1. Field of the Invention
The present invention relates to an ultrasonic vibrator device for ultrasonically cleaning a workpiece, and more particularly to an ultrasonic vibrator device having ultrasonic vibrators which are to be placed in a deaerated cleaning solution sealed in a cleaning tank for applying ultrasonic energy to ultrasonically cleaning a workpiece put in the deaerated cleaning solution while the deaerated cleaning solution is being pressurized.

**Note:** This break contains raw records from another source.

import Literature.MathematicalPhysics.QuantumFieldTheory.Balaban1983to89.B9Thm314GpFlatMultiLevelTorus
import Literature.MathematicalPhysics.QuantumFieldTheory.Balaban1983to89.B6Ineq268MultiLevelTorus

/-!
# `Balaban1983to89.B9Thm314GpSqFlatMultiLevelTorus` — [B9] THEOREM 3.14 (pp. 426–427, (3.154)) AT `U = 1` FOR `G′²` AND
FOR THE (2.69)-KERNEL OF `Q′G′²Q′*` ON THE GENUINE `k`-LEVEL TORUS: for two nested families `{Ω_j}`, `{Ω′_j}` on one
torus `T_η` and top blocks `y, y′` of `Ω = Ω_k ∩ Ω′_k`, the difference `G′[Ω]² − G′[Ω′]²` obeys the sup bound with weight
`(L^kη)⁴` and the difference of the kernels `X[Ω](y, y′) − X[Ω′](y, y′)` of `Q′G′²Q′*` obeys [4] (2.68), both «with the
additional factor exp(−δ₀d(y, y′, Ω))» — file 1 of the `(Q′G′²Q′*)⁻¹` instance of Theorem 3.14 of seat p21 (no existing
module is touched; no fact is minted)

FRAMING (verbatim cell line):
statement-level skeleton of published theorems with citation tags; proofs where landed; nothing here is a claim about the Yang–Mills mass gap

Sources under audit (cell pub-balaban / lit-balaban): T. Bałaban, *Propagators for lattice gauge theories in a
background field*, Commun. Math. Phys. **99** (1985) 389–434 [`Balaban1985BackgroundPropagators`, "B9"], pp. 426–427
[PDF 38–39] (Theorem 3.14, (3.154)) and p. 398 [PDF 10] (Theorem 3.2, (3.48)) — held text
`paper:balaban1985-cmp99-background-propagators` p0038/p0039/p0010 and page scans `1985-cmp99-background-propagators-p038`,
`-p010` read this generation; T. Bałaban, *Propagators and renormalization transformations for lattice gauge theories. II*,
Commun. Math. Phys. **96** (1984) 223–250 [`Balaban1984PropagatorsII`, "[4]"], (2.68)–(2.69) p. 235 [PDF 13], (2.67) p. 234,
(2.60)–(2.61) p. 234, (2.52)–(2.55) p. 232.  Unit `lit-balaban-p21` (Phase-2 proof seat p21 gen 19, HOME
`run/shared/lean/pub/lit-balaban/`, free-target protocol G.5-34(d); B9 fold owner r06, B6 fold owner r03, referee ref-4).

## WHAT IS PRINTED (quotations AS PRINTED; «…» marks our elisions)

B9 p. 426 (scan p038): «Let us assume that we have two sequences of domains {Ω_j}, {Ω′_j}, both satisfying the conditions
(2.1)–(2.4) in [4], with M and R sufficiently large, so that all the conditions needed in this paper are satisfied. We
construct operators for both sequences and we define Ω = Ω_k ∩ Ω′_k. Let us take localizations determined by points
y, y′ ∈ Ω^{(k)} (i.e. these are cubes Δ̃(y), Δ̃(y′) in the case of operators G′, G, G₁, 𝔊, the cube Δ̃(y) and the point y′
in the case of H, H₁, and the points y, y′ in the case of (Q′G′²Q′*)⁻¹, (QGQ*)⁻¹, etc.). We have **Theorem 3.14.** If we
take a pair of operators constructed for the two sequences {Ω_j}, {Ω′_j}, then their difference satisfies all the
inequalities characteristic for operators of the considered type, with the additional factor exp(−δ₀d(y, y′, Ω)),
d(y, y′, Ω) = inf_{y₁∈Ωᶜ∩T^{(k)}} (|y − y₁| + |y₁ − y′|) (3.154) on the right-hand sides.» (p. 427) «We take random walk
expansions for both operators, and in the difference all terms for walks with localizations contained in Ω are cancelled.
… Then the exponential factor in (3.108) gives the factor (3.154) (after adjusting a definition of δ₀).»
[4] p. 235 (2.68): «|(Q′G′²Q′*)(y, y′)| = |Σ_{y″∈𝔅}(Q′G′Δ(y″)G′Q′*)(y, y′)| ≤ … ≤ O(1)(L^jη)⁴(L^{j′}η)^{−d}e^{−¼δ₀d(y,y′)},
(2.68) where we have used the inequalities (2.60), (2.63) of Lemma 1.»

## WHAT THIS FILE CERTIFIES (kernel-checked; lattice units `η = 1`; setting of `B9Thm314GpFlatTorusGeometry`)

For the genuine `k`-level torus operators `G′[D] = gmlT … D.lev a` of two families `D, D′ : TDomains` on ONE torus
(`Ω₁ = Ω′₁ = T_η`, levels `1 … k`), `Ω = Ω_k ∩ Ω′_k` read on `k`-blocks, `d(y, y′, Ω)` = (3.154) (`dOmega` of the geometry
file), `d_D`, `d_{D′}` the two multiscale distances (2.46) (`geomT`):
* §1 `scaleSum_GpGp`, **`hasMajorant_GpGp`** — the scale sum of (2.68) at the level of block majorants: if `G′` has the
  (2.67)₁ majorant `C·L^{2j}·e^{−δd_T}` then `G′·G′` has the majorant `C²L²c·L^{4j}·e^{−½δd_T}` ((2.52)–(2.55) «preserved
  under the composition» + `B6Ineq268.scaleSum_le` on the torus chain geometry: the weight `L^{2(j″−j)}` absorbed by (2.60)
  through a quarter of the rate under `L² ≤ e^{¼δ(R·L·M_h − 1)}`, a quarter summed by (2.61) at `¼δ`, the halves joined
  by (2.54));
* §2 `gpSq_sub_gpSq` — `G′[D]² − G′[D′]² = G′[D]·G′[D]·(Δ′[D′]−Δ′[D])·G′[D′] + G′[D]·(Δ′[D′]−Δ′[D])·G′[D′]·G′[D′]` (the
  resolvent identity of the geometry file, twice); **`gpSq_engine`** — the trivial two-term bound
  (`B9Thm314GpFlatMultiLevelTorus.trivial_bound` with the §1 majorants of both families: the characteristic factor with
  `min(d_D, d_{D′})`), the resolvent estimate of EACH of the two terms (`B9Thm314GpFlatResolvent.resolvent_bound` with the
  outer factors `(A_L, A_R) = (G′[D], 1)`, inner exponent `m = 2`, and `(1, G′[D′])`, `m = 4`: the factor
  `e^{−¼δd(y,y′,Ω)}`), and `min(P²F, Q²F) ≤ PQF` (`combined_bound`); **`thm314_GpSq_flat_multiLevelTorus`** — the packaged
  statement: `∃ δ C M₀ N₀`, for all admissible `k, M_h, R, P`, all `D, D′`, windowed weights, common top blocks `y ∋ x`,
  `y′ ⊃ supp λ`, `|λ| ≤ B`: `|((G′[D]² − G′[D′]²)λ)(x)| ≤ C·L^{4k}·e^{−δ·min(d_D,d_{D′})(y,y′)}·e^{−δ·d(y,y′,Ω)}·B`
  (inputs BY NAME: the torus (2.67)₁ `B6Prop22MultiLevelTorus.prop22_first_multiLevelTorus` for both families,
  `consts_260_261` at the rates `δ` and `½δ`, `weights_repair`);
* §3 `W_mul_XkT_eq` (`(L^{j′})^{d+1}·X(y, y′) = Σ_x q(y, x)·((G′G′)1_{B(y′)})(x)`), `indicator_common`, `qB_common`,
  `W_common`, `W_mul_XkT_sub` (on COMMON blocks the block data of the two families coincide, so the weighted kernel
  difference is the `Q′`-average of `(G′[D]² − G′[D′]²)1_{B(y′)}`), and **`thm314_X_flat_multiLevelTorus`**: for common top
  blocks `y, y′`, `|(L^k)^{d+1}(X[D] − X[D′])(y, y′)| ≤ C·L^{4k}·e^{−δ·min(d_D,d_{D′})(y,y′)}·e^{−δ·d(y,y′,Ω)}` and the (2.68)
  shape `|(X[D] − X[D′])(y, y′)| ≤ C·L^{4k}·((L^k)^{d+1})⁻¹·e^{−δ·min(…)}·e^{−δ·d(y,y′,Ω)}` — the input of the companion file
  `B9Thm314QGGQInvFlatMultiLevelTorus` (Theorem 3.14 for `(Q′G′²Q′*)⁻¹`, characteristic inequality (3.48) = [4] (2.87)).

## HONEST SCOPE

* `U = 1` only (no background field), torus lineage of this seat (`Ω₁ = T_η`, levels `1 … k`, `A = 0`, `m² = 0`, lattice
  units `(L^jη)⁴(L^{j′}η)^{−d} ↦ L^{4j}·((L^{j′})^{d+1})⁻¹`, spatial dimension `d + 1`, `P_μ ≥ 4`).  `G′²` and the kernel of
  `Q′G′²Q′*` are INTERMEDIATE objects of print (the (2.68) step towards Proposition 2.3 / B9 Theorem 3.2); B9 lists
  `(Q′G′²Q′*)⁻¹`, not `Q′G′²Q′*`, among the operators of Theorem 3.14 — the inverse is the companion file's subject, this
  file is its input.  Only COMMON TOP blocks `y, y′` («the points y, y′ ∈ Ω^{(k)}»); the characteristic factor carries
  `min(d_D, d_{D′})` (two families, two distances (2.46)); (3.154) as in the geometry file (`k`-block centres, torus
  sup-distance in units of `L^k`, `inf ∅ := 0`).
* ROUTE (declared): print's walk-expansion cancellation is replaced by the resolvent identity (geometry file) applied to
  each factor of `G′² − G′′² = G′(G′ − G′′) + (G′ − G′′)G′′`; the resolvent estimate is the generic one of
  `B9Thm314GpFlatResolvent` (outer factors `G′[D]` resp. `G′[D′]`, whose block majorants are §1).  Constants: with `C₀, δ₀`
  the constant and rate of the torus (2.67)₁, `δ = ½δ₀`, `c₁`/`c₂` the (2.61)-constants of the torus at `¼δ`/`⅛δ`,
  `K = C₀²L²c₁`, `A = max(a₊, a₋)`: `C = √(2K)·√(8C₀KAL²e^{¾δ}c₂) + 1`, output rate `⅛δ`; thresholds `M₀` of (2.67)₁ and
  `N₀` = max of that of (2.67)₁ and the two `consts_260_261` thresholds — all `k`-uniform, independent of `D, D′`.
* Nothing is inferred from the manuscript: every step is kernel-checked; the quoted sentences locate the statements.
-/

namespace Literature.MathematicalPhysics.QuantumFieldTheory.Balaban1983to89.B9Thm314GpSqFlatMultiLevelTorus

2. Description of the Prior Art
Heretofore, there have been known ultrasonic vibrators which are to be placed in a cleaning solution supplied to an ultrasonic cleaning tank. More specifically, the ultrasonic vibrators are held in a sealed container in the ultrasonic cleaning tank, and a voltage is applied to the ultrasonic vibrators to vibrate the ultrasonic vibrators for thereby radiating ultrasonic energy into the cleaning solution to clean a workpiece immersed in the cleaning solution. The sealed container is made of an SUS plate having a thickness of about 3 mm such that the ultrasonic energy can efficiently be radiated therethrough into the cleaning solution when the ultrasonic vibrators are vibrated. The surface of the sealed container where the ultrasonic vibrators are mounted is plated with a hard chromium layer having a thickness of 20 .mu.m or greater in order to prevent the sealed container from being eroded by the cleaning solution.
When the ultrasonic energy is radiated from the ultrasonic vibrator into the cleaning solution, the cleaning solution is cavitated, and the workpiece is exposed to shock waves or microjets that are produced when the cavitation is collapsed. Foreign matter or burrs can be removed from the workpiece by those shock waves or microjets. For efficiently cleaning workpieces, it is necessary to provide conditions which facilitate the generation of the cavitation in the cleaning solution.
It is known that the cleaning solution can be cavitated more easily if the concentration of a gas dissolved in the cleaning solution is lower. If the concentration of a gas dissolved in the cleaning solution is too high, then the dissolved gas is converted into bubbles by the ultrasonic energy radiated by the ultrasonic vibrators, and the cleaning solution is less cavitated as the ultrasonic energy is absorbed by the bubbles. Therefore, when such bubbles are produced in the cleaning solution by the dissolved gas, the cleaning of the workpiece is essentially carried out only by the bubbles, but not by the ultrasonic energy.
The inventor has found out that the cleaning solution can more easily be cavitated when the cleaning solution is subjected to a suitable static pressure, and proposed an ultrasonic cleaning apparatus which applies a static pressure to a deaerated cleaning solution while a workpiece immersed in the deaerated cleaning solution is being ultrasonically cleaned (see Japanese patent publication No. 4-46637). The proposed ultrasonic cleaning apparatus has a sealing means for sealing a cleaning solution in a cleaning tank from the atmosphere, and a pressurizing means for applying a static pressure to the cleaning solution in the cleaning tank. Since the cleaning solution in the cleaning tank is sealed from the atmosphere, air finds difficulty in getting dissolved in the cleaning solution. The cleaning solution sealed in the cleaning tank can easily be held under a suitable static pressure by the pressurizing means. Therefore, the appropriate conditions for generating the cavitation in the cleaning solution are provided by the proposed ultrasonic cleaning apparatus.
However, though strong shock waves are produced upon collapse of the cavitation as the cavitation is easily developed, the wall surface of a sealed container housing the ultrasonic vibrator tends be strained by the static pressure applied thereto, causing the ultrasonic vibrators to be peeled off the surface of the sealed container. When the ultrasonic vibrators are peeled off, they fail to oscillate properly. The strained sealed container is apt to develop cracks in welded regions thereof, allowing the cleaning solution to enter the sealed container and causing a dielectric breakdown of the ultrasonic vibrators. The sealed container may be prevented from being strained by increasing the thickness of the wall thereof. However, the increased wall thickness hampers the transmission of vibrations from the ultrasonic vibrators, resulting in a reduction in the ultrasonic radiation efficiency.